Caballero v. Wikse

92 P.3d 1076, 140 Idaho 329, 21 I.E.R. Cas. (BNA) 364, 2004 Ida. LEXIS 64
CourtIdaho Supreme Court
DecidedApril 22, 2004
Docket27995
StatusPublished
Cited by8 cases

This text of 92 P.3d 1076 (Caballero v. Wikse) is published on Counsel Stack Legal Research, covering Idaho Supreme Court primary law. Counsel Stack provides free access to over 12 million legal documents including statutes, case law, regulations, and constitutions.

Bluebook
Caballero v. Wikse, 92 P.3d 1076, 140 Idaho 329, 21 I.E.R. Cas. (BNA) 364, 2004 Ida. LEXIS 64 (Idaho 2004).

Opinion

SUBSTITUTE OPINION

THE COURT’S PRIOR

OPINION DATED JULY 23, 2003 IS HEREBY WITHDRAWN

SCHROEDER, Justice.

Respondents filed suit seeking specific performance of an alleged oral settlement agreement. The respondents alleged that the appellant’s attorney entered into a binding settlement agreement on behalf of the appellant. The appellant contended his attorney did not have authority to enter into the agreement and argued that the agreement was otherwise unenforceable. After a court-trial, the district court entered judgment in favor of the respondents. Appellant timely filed this appeal. The judgment of the district court is affirmed.

I.

FACTUAL AND PROCEDURAL BACKGROUND

David Wikse (Wikse) was an employee with the Idaho Department of Health and Welfare (State). The State terminated Wikse’s employment on August 15,1996. As a classified employee he was terminable only for cause.

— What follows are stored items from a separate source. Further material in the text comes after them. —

import Summits.Ventures.LatticeQCDFlow.Scaling.UrnCompositionChainLaw

/-!
HONEST FRAMING: exact (Metropolis-corrected) sampling algorithms for lattice gauge theory; figures
of merit are autocorrelation/cost numbers at stated couplings and volumes; no continuum-physics
claim.

# UrnCompositionStateSpace — A CONCRETE STATE SPACE FOR THE URN COMPOSITION CHAIN: THE BIJECTION HYPOTHESES OF FILES 7a/7b ARE MET BY
# `{N : S → Fin (K+2) // Σ_v N(v) = K+1}`, SO THE LAW-FREE MIXING LAW HOLDS THERE VERBATIM (lean-2 GEN-35, ours)

Venture-side (OURS).  Cell `lqcd-flow` (pub-lqcd), unit `pub-lqcd-lean-2-g35`, 2026-08-29.  Chapter V (composition variables), file 10.  Files 7a/7b (`UrnCompositionChainKernel`,
`UrnCompositionChainLaw`) are stated on an abstract finite type `X` with a map `comp : X → S → ℕ` that is injective (`hinj`), lands in the compositions of `K+1` particles
(`hsum`) and reaches all of them (`hsurj`).  This file discharges those three hypotheses for the obvious finite type — functions `S → Fin (K+2)` with total `K+1`, `comp` the
coercion to `ℕ` — so that the law `t_mix(ε) ≤ ⌈((2K+4)/p)·log((K+1)(2K+4)/ε)⌉₊` of file 7b is available on a concrete state space with only the kernel, coupling and potential
given by hypothesis-equations.  No definitions (the state space is a subtype written inline).

## What is proved

* `urnSpace_sum` (`hsum`), `urnSpace_injective` (`hinj`), `urnSpace_surjective` (`hsurj`), `urnSpace_nonempty` (from `Nonempty S`).
* **`urnSpace_mixingTime_le`** — file 7b's `urnChain_mixingTime_le` on this state space.

NOT CLAIMED: anything new mathematically.  Literature grade (cell rule): OWN, elementary; nothing cited as a fact; no new bib keys.
-/

open Finset Matrix
open Literature.Probability.MarkovChains

namespace Summit.Ventures.LatticeQCDFlow.Scaling

section UrnSpace
variable {S : Type*} [Fintype S] [DecidableEq S] {K : ℕ}

omit [DecidableEq S] in
/-- `hsum`: every point of the state space is a composition of `K + 1` particles. [ours] -/
theorem urnSpace_sum (x : {N : S → Fin (K + 2) // ∑ v, (N v : ℕ) = K + 1}) : ∑ v, (fun (y : {N : S → Fin (K + 2) // ∑ v, (N v : ℕ) = K + 1}) (v : S) => ((y.1 v : ℕ))) x v = K + 1 :=
  x.2

omit [DecidableEq S] in
/-- `hinj`: the coercion to `ℕ`-valued compositions is injective. [ours] -/
theorem urnSpace_injective : Function.Injective (fun (y : {N : S → Fin (K + 2) // ∑ v, (N v : ℕ) = K + 1}) (v : S) => ((y.1 v : ℕ))) := by
  intro x y h
  apply Subtype.ext
  funext v
  exact Fin.ext (congrFun h v)

omit [DecidableEq S] in
/-- `hsurj`: every composition of `K + 1` particles is reached (each count is `≤ K + 1 < K + 2`). [ours] -/
theorem urnSpace_surjective (N : S → ℕ) (hN : ∑ v, N v = K + 1) :
    ∃ x : {N : S → Fin (K + 2) // ∑ v, (N v : ℕ) = K + 1}, (fun (y : {N : S → Fin (K + 2) // ∑ v, (N v : ℕ) = K + 1}) (v : S) => ((y.1 v : ℕ))) x = N := by
  have hle : ∀ v, N v < K + 2 := fun v => by
    have : N v ≤ ∑ w, N w := single_le_sum (f := N) (fun w _ => Nat.zero_le _) (mem_univ v)
    omega
  refine ⟨⟨fun v => ⟨N v, hle v⟩, by simpa using hN⟩, ?_⟩
  funext v
  rfl

omit [DecidableEq S] in
/-- The state space is non-empty as soon as `S` is (put all `K + 1` particles on one content). [ours] -/
theorem urnSpace_nonempty [Nonempty S] [DecidableEq S] : Nonempty {N : S → Fin (K + 2) // ∑ v, (N v : ℕ) = K + 1} := by
  obtain ⟨c⟩ := (inferInstance : Nonempty S)
  have hlt : K + 1 < K + 2 := by omega
  refine ⟨⟨fun v => if v = c then ⟨K + 1, hlt⟩ else ⟨0, by omega⟩, ?_⟩⟩
  rw [Finset.sum_eq_single c]
  · simp
  · intro v _ hv; simp [hv]
  · intro h; exact absurd (mem_univ c) h

/-- **THE URN LAW ON THE CONCRETE STATE SPACE:** with `X = {N : S → Fin (K+2) // Σ N = K+1}`, `comp` the coercion, and the kernel, coupling and potential of files 7a/7b given by
hypothesis-equations: `t_mix(ε) ≤ ⌈(1/(p/(2K+4)))·log((K+1)(2K+4)/ε)⌉₊` for every finite content type and every pair of laws with `p·μ_1 ≤ μ_0`, `0 < p`. [ours] -/
theorem urnSpace_mixingTime_le [Nonempty S] {W θ μ0 : S → ℝ} {p : ℝ} {Zc : {N : S → Fin (K + 2) // ∑ v, (N v : ℕ) = K + 1} → ℝ}
    {u : {N : S → Fin (K + 2) // ∑ v, (N v : ℕ) = K + 1} → S → ℝ}
    {P : {N : S → Fin (K + 2) // ∑ v, (N v : ℕ) = K + 1} → {N : S → Fin (K + 2) // ∑ v, (N v : ℕ) = K + 1} → ℝ}
    {Q : Matrix ({N : S → Fin (K + 2) // ∑ v, (N v : ℕ) = K + 1} × {N : S → Fin (K + 2) // ∑ v, (N v : ℕ) = K + 1})
      ({N : S → Fin (K + 2) // ∑ v, (N v : ℕ) = K + 1} × {N : S → Fin (K + 2) // ∑ v, (N v : ℕ) = K + 1}) ℝ}
    {Δ : (S → ℕ) → (S → ℕ) → ℕ} {Ψ : {N : S → Fin (K + 2) // ∑ v, (N v : ℕ) = K + 1} × {N : S → Fin (K + 2) // ∑ v, (N v : ℕ) = K + 1} → ℝ}
    (hW : ∀ v, 0 < W v) (hp0 : 0 < p) (hp : ∀ v, p * W v ≤ 1)
    (hθ : ∀ v, θ v = 1 / (1 + p * W v)) (hμ0 : ∀ v, 0 ≤ μ0 v) (hμ1 : ∑ v, μ0 v = 1) (hμW : ∑ v, μ0 v * W v = 1)
    (hZ : ∀ x, Zc x = ∑ v, ((x.1 v : ℕ) : ℝ) / W v) (hu : ∀ x v, u x v = ((x.1 v : ℕ) : ℝ) / W v / Zc x)
    (hΔ : ∀ N N', Δ N N' = ∑ v, (N v - N' v))
    (hP : ∀ x x', P x x' = ∑ a, ∑ z, u x a * μ0 z
      * (if (fun v => (x'.1 v : ℕ)) + Pi.single a 1 = (fun v => (x.1 v : ℕ)) + Pi.single z 1 then (1 : ℝ) else 0))
    (hQ : ∀ x y x' y', Q (x, y) (x', y') = ∑ a, ∑ b, ∑ z, optimalCoupling (u x) (u y) a b * μ0 z
      * (if (fun v => (x'.1 v : ℕ)) + Pi.single a 1 = (fun v => (x.1 v : ℕ)) + Pi.single z 1 then (1 : ℝ) else 0)
      * (if (fun v => (y'.1 v : ℕ)) + Pi.single b 1 = (fun v => (y.1 v : ℕ)) + Pi.single z 1 then (1 : ℝ) else 0))
    (hΨ : ∀ x y, Ψ (x, y) = (Δ (fun v => (x.1 v : ℕ)) (fun v => (y.1 v : ℕ)) : ℝ)
      * (2 + ∑ v, θ v * (((x.1 v : ℕ) : ℝ)) + ∑ v, θ v * (((y.1 v : ℕ) : ℝ))))
    {π : {N : S → Fin (K + 2) // ∑ v, (N v : ℕ) = K + 1} → ℝ} (hπ : IsStationary π P) (hπ0 : ∀ x, 0 ≤ π x) (hπ1 : ∑ x, π x = 1)
    {ε : ℝ} (hε : 0 < ε) :
    mixingTime P π ε ≤ ⌈1 / (p / (2 * K + 4)) * Real.log ((K + 1) * (2 * K + 4) / ε)⌉₊ := by
  haveI := (urnSpace_nonempty (S := S) (K := K))
  exact urnChain_mixingTime_le (comp := fun (y : {N : S → Fin (K + 2) // ∑ v, (N v : ℕ) = K + 1}) (v : S) => ((y.1 v : ℕ)))
    urnSpace_injective urnSpace_sum urnSpace_surjective hW hp0 hp hθ hμ0 hμ1 hμW hZ hu hΔ hP hQ hΨ hπ hπ0 hπ1 hε

end UrnSpace

end Summit.Ventures.LatticeQCDFlow.Scaling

Wikse appealed the State’s decision to the Idaho Personnel Commission (IPC) which found that the State lacked cause to terminate Wikse. The State sought judicial review of the IPC decision in Dept. of Health and Welfare v. David Wikse. By August 13, 1998, Wikse had filed two lawsuits against the State and its officials for wrongful termination: (1) David Wikse v. Gary Harr, Dana Thorne, and Tom Klum; and (2) David Wikse v. Linda Caballero, Gary Harr and the Idaho Department of Health & Welfare. The parties to the three cases agreed to *331 mediate with D. Duff McKee (McKee) in an attempt to reach a global settlement.

Jim Jones (Jones), Wikse’s attorney, the attorneys for the State and the individual defendants met with McKee on November 9, 1998, to go over the “ground rules” for the mediation. One rule was that each party would have someone with settlement authority in attendance throughout the mediation.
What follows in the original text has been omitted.